> _TASK PROMPT_
Every line below that contains "Finsupp" is to be copied.

> _RECORD EXCERPTS_
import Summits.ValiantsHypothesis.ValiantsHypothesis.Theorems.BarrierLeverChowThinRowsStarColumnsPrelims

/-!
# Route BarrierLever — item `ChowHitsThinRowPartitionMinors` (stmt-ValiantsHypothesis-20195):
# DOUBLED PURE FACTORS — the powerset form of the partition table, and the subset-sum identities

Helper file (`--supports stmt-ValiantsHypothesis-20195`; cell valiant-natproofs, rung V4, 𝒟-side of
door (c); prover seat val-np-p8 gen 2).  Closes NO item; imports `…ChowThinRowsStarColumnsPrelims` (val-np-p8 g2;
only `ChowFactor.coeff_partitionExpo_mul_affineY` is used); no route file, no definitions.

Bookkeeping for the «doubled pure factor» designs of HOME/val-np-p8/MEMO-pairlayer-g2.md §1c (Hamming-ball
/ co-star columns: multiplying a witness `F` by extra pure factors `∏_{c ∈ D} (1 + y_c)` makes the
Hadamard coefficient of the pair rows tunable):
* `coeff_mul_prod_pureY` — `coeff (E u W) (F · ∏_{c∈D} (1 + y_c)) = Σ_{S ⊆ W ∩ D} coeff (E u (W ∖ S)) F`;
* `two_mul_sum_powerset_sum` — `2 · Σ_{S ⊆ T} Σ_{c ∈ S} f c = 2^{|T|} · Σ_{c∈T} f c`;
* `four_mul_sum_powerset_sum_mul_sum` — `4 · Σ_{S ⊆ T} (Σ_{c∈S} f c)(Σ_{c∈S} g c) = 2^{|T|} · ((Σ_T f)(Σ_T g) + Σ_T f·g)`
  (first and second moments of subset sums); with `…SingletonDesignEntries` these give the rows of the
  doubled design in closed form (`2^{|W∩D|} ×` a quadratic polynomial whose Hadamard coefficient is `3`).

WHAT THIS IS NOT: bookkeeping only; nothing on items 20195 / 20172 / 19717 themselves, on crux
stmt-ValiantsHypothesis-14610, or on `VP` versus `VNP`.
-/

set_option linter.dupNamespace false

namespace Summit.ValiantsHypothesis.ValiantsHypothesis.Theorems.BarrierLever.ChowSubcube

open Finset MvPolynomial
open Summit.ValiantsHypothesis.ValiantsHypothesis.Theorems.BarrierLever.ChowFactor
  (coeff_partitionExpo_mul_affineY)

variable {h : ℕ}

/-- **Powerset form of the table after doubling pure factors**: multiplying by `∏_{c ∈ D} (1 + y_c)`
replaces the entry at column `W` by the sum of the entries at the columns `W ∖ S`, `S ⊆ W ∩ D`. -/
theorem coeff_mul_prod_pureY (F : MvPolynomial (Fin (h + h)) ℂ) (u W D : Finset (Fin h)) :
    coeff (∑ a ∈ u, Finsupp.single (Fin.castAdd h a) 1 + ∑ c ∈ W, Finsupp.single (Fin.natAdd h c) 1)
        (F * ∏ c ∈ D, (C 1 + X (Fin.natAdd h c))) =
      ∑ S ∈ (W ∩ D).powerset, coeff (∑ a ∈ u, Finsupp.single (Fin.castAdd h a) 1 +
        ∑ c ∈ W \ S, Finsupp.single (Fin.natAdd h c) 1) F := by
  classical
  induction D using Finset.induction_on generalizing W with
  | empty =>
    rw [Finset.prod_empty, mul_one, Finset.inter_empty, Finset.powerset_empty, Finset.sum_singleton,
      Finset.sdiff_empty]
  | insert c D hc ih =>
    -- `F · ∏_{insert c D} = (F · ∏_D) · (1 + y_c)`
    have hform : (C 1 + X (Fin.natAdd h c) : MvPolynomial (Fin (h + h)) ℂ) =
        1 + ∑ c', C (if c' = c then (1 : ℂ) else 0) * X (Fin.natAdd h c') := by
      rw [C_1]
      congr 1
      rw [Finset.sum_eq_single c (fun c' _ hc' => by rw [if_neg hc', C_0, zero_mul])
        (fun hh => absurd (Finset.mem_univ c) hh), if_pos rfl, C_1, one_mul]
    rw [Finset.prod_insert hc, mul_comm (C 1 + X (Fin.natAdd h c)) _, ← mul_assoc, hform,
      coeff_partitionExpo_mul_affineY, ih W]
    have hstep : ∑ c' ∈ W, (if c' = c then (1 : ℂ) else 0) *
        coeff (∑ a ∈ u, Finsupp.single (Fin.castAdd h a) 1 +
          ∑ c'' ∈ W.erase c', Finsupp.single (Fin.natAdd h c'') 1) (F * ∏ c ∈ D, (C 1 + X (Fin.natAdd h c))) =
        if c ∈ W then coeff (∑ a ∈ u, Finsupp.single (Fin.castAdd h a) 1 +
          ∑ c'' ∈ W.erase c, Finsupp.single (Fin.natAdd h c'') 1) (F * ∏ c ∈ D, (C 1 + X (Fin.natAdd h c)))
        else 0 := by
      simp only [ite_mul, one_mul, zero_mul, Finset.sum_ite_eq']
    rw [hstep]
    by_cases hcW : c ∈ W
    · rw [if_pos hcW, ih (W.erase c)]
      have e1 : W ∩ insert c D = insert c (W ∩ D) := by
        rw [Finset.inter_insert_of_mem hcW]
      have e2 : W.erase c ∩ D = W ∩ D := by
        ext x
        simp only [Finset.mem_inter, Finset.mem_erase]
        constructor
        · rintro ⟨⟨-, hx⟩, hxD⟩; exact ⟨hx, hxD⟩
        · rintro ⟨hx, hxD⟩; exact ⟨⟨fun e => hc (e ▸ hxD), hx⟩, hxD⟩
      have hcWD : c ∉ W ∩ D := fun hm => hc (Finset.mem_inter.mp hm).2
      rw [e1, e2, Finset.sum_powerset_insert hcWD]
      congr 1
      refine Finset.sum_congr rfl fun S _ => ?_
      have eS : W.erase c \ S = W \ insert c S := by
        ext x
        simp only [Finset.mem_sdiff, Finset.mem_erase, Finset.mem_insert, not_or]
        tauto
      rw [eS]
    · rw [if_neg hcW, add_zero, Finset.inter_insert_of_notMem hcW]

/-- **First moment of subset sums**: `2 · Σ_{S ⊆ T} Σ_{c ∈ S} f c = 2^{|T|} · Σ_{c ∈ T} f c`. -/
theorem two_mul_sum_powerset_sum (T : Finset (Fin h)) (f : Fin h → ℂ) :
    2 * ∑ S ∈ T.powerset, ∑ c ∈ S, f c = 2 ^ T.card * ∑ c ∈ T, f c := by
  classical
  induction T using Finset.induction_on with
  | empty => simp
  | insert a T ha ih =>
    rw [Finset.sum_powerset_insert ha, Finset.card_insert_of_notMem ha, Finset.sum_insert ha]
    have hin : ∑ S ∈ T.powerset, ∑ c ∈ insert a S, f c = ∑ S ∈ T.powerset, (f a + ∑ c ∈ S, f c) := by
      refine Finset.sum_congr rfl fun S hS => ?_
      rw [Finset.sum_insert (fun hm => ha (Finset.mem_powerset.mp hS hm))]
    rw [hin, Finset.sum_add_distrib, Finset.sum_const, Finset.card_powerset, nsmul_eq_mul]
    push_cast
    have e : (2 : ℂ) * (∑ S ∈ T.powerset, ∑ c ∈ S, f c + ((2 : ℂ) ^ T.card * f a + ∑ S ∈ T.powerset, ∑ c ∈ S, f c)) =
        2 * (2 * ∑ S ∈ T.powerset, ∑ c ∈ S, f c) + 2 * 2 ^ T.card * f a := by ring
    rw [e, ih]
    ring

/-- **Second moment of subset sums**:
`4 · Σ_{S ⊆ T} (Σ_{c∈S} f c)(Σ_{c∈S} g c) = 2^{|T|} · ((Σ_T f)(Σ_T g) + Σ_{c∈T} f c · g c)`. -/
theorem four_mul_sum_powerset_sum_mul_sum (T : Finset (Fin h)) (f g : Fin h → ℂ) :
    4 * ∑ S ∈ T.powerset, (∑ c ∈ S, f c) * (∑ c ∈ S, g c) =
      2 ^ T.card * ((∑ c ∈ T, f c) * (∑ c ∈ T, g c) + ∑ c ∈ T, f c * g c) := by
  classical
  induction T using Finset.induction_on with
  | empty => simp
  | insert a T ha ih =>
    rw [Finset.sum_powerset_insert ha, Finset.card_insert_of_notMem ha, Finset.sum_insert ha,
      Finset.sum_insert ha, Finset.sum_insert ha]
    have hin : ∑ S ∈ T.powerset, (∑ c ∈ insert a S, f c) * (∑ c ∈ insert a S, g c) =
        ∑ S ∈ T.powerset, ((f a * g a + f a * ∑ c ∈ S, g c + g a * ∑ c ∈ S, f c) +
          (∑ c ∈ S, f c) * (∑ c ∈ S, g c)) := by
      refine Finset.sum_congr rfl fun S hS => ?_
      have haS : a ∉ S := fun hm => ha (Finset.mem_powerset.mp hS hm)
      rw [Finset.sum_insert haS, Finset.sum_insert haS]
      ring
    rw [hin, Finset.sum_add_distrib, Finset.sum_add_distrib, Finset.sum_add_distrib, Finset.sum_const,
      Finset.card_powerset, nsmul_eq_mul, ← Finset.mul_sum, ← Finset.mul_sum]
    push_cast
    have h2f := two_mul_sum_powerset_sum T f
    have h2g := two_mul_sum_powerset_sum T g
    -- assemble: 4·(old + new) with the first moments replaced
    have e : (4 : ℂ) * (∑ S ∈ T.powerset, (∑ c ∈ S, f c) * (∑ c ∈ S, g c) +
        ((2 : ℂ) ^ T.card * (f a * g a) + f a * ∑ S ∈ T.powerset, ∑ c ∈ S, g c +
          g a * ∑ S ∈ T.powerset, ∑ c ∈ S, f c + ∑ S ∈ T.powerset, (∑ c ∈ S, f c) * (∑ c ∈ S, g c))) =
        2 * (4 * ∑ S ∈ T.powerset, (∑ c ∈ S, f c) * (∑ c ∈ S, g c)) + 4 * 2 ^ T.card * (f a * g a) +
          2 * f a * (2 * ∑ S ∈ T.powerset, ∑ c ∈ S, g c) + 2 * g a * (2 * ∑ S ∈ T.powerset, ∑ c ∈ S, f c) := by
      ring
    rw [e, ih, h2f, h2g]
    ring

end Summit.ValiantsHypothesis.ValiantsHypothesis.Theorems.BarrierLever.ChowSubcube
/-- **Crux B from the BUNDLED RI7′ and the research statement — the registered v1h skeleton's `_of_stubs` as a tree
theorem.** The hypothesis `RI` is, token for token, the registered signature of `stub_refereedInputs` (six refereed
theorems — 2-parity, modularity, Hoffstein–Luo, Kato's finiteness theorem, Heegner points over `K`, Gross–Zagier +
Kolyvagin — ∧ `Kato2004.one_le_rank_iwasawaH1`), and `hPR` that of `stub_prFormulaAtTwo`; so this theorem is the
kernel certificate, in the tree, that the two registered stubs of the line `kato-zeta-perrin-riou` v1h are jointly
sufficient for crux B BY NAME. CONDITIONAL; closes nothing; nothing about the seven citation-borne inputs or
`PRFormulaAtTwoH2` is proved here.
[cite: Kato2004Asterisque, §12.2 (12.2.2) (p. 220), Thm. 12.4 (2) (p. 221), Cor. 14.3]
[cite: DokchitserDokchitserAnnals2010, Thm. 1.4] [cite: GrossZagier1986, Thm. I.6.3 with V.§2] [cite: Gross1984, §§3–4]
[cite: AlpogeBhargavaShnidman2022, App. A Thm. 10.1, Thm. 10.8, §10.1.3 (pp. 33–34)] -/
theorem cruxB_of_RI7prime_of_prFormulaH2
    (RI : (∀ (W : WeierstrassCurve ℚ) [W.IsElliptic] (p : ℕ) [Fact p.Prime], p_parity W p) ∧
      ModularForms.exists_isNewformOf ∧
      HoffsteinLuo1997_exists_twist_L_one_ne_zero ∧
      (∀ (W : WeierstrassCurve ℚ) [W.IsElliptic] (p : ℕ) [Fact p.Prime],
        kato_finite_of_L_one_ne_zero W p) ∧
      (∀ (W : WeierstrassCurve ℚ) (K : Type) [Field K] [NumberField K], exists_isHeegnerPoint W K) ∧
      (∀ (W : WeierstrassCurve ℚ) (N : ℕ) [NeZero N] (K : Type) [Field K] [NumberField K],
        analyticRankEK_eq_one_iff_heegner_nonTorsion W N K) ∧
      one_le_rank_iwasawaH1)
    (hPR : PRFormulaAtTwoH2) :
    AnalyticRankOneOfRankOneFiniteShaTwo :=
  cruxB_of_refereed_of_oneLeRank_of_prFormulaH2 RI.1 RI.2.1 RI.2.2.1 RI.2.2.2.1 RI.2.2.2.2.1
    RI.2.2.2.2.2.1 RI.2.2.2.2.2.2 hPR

> _RESULT OF THE TASK_
    coeff (∑ a ∈ u, Finsupp.single (Fin.castAdd h a) 1 + ∑ c ∈ W, Finsupp.single (Fin.natAdd h c) 1)
      ∑ S ∈ (W ∩ D).powerset, coeff (∑ a ∈ u, Finsupp.single (Fin.castAdd h a) 1 +
        ∑ c ∈ W \ S, Finsupp.single (Fin.natAdd h c) 1) F := by
        coeff (∑ a ∈ u, Finsupp.single (Fin.castAdd h a) 1 +
          ∑ c'' ∈ W.erase c', Finsupp.single (Fin.natAdd h c'') 1) (F * ∏ c ∈ D, (C 1 + X (Fin.natAdd h c))) =
        if c ∈ W then coeff (∑ a ∈ u, Finsupp.single (Fin.castAdd h a) 1 +
          ∑ c'' ∈ W.erase c, Finsupp.single (Fin.natAdd h c'') 1) (F * ∏ c ∈ D, (C 1 + X (Fin.natAdd h c)))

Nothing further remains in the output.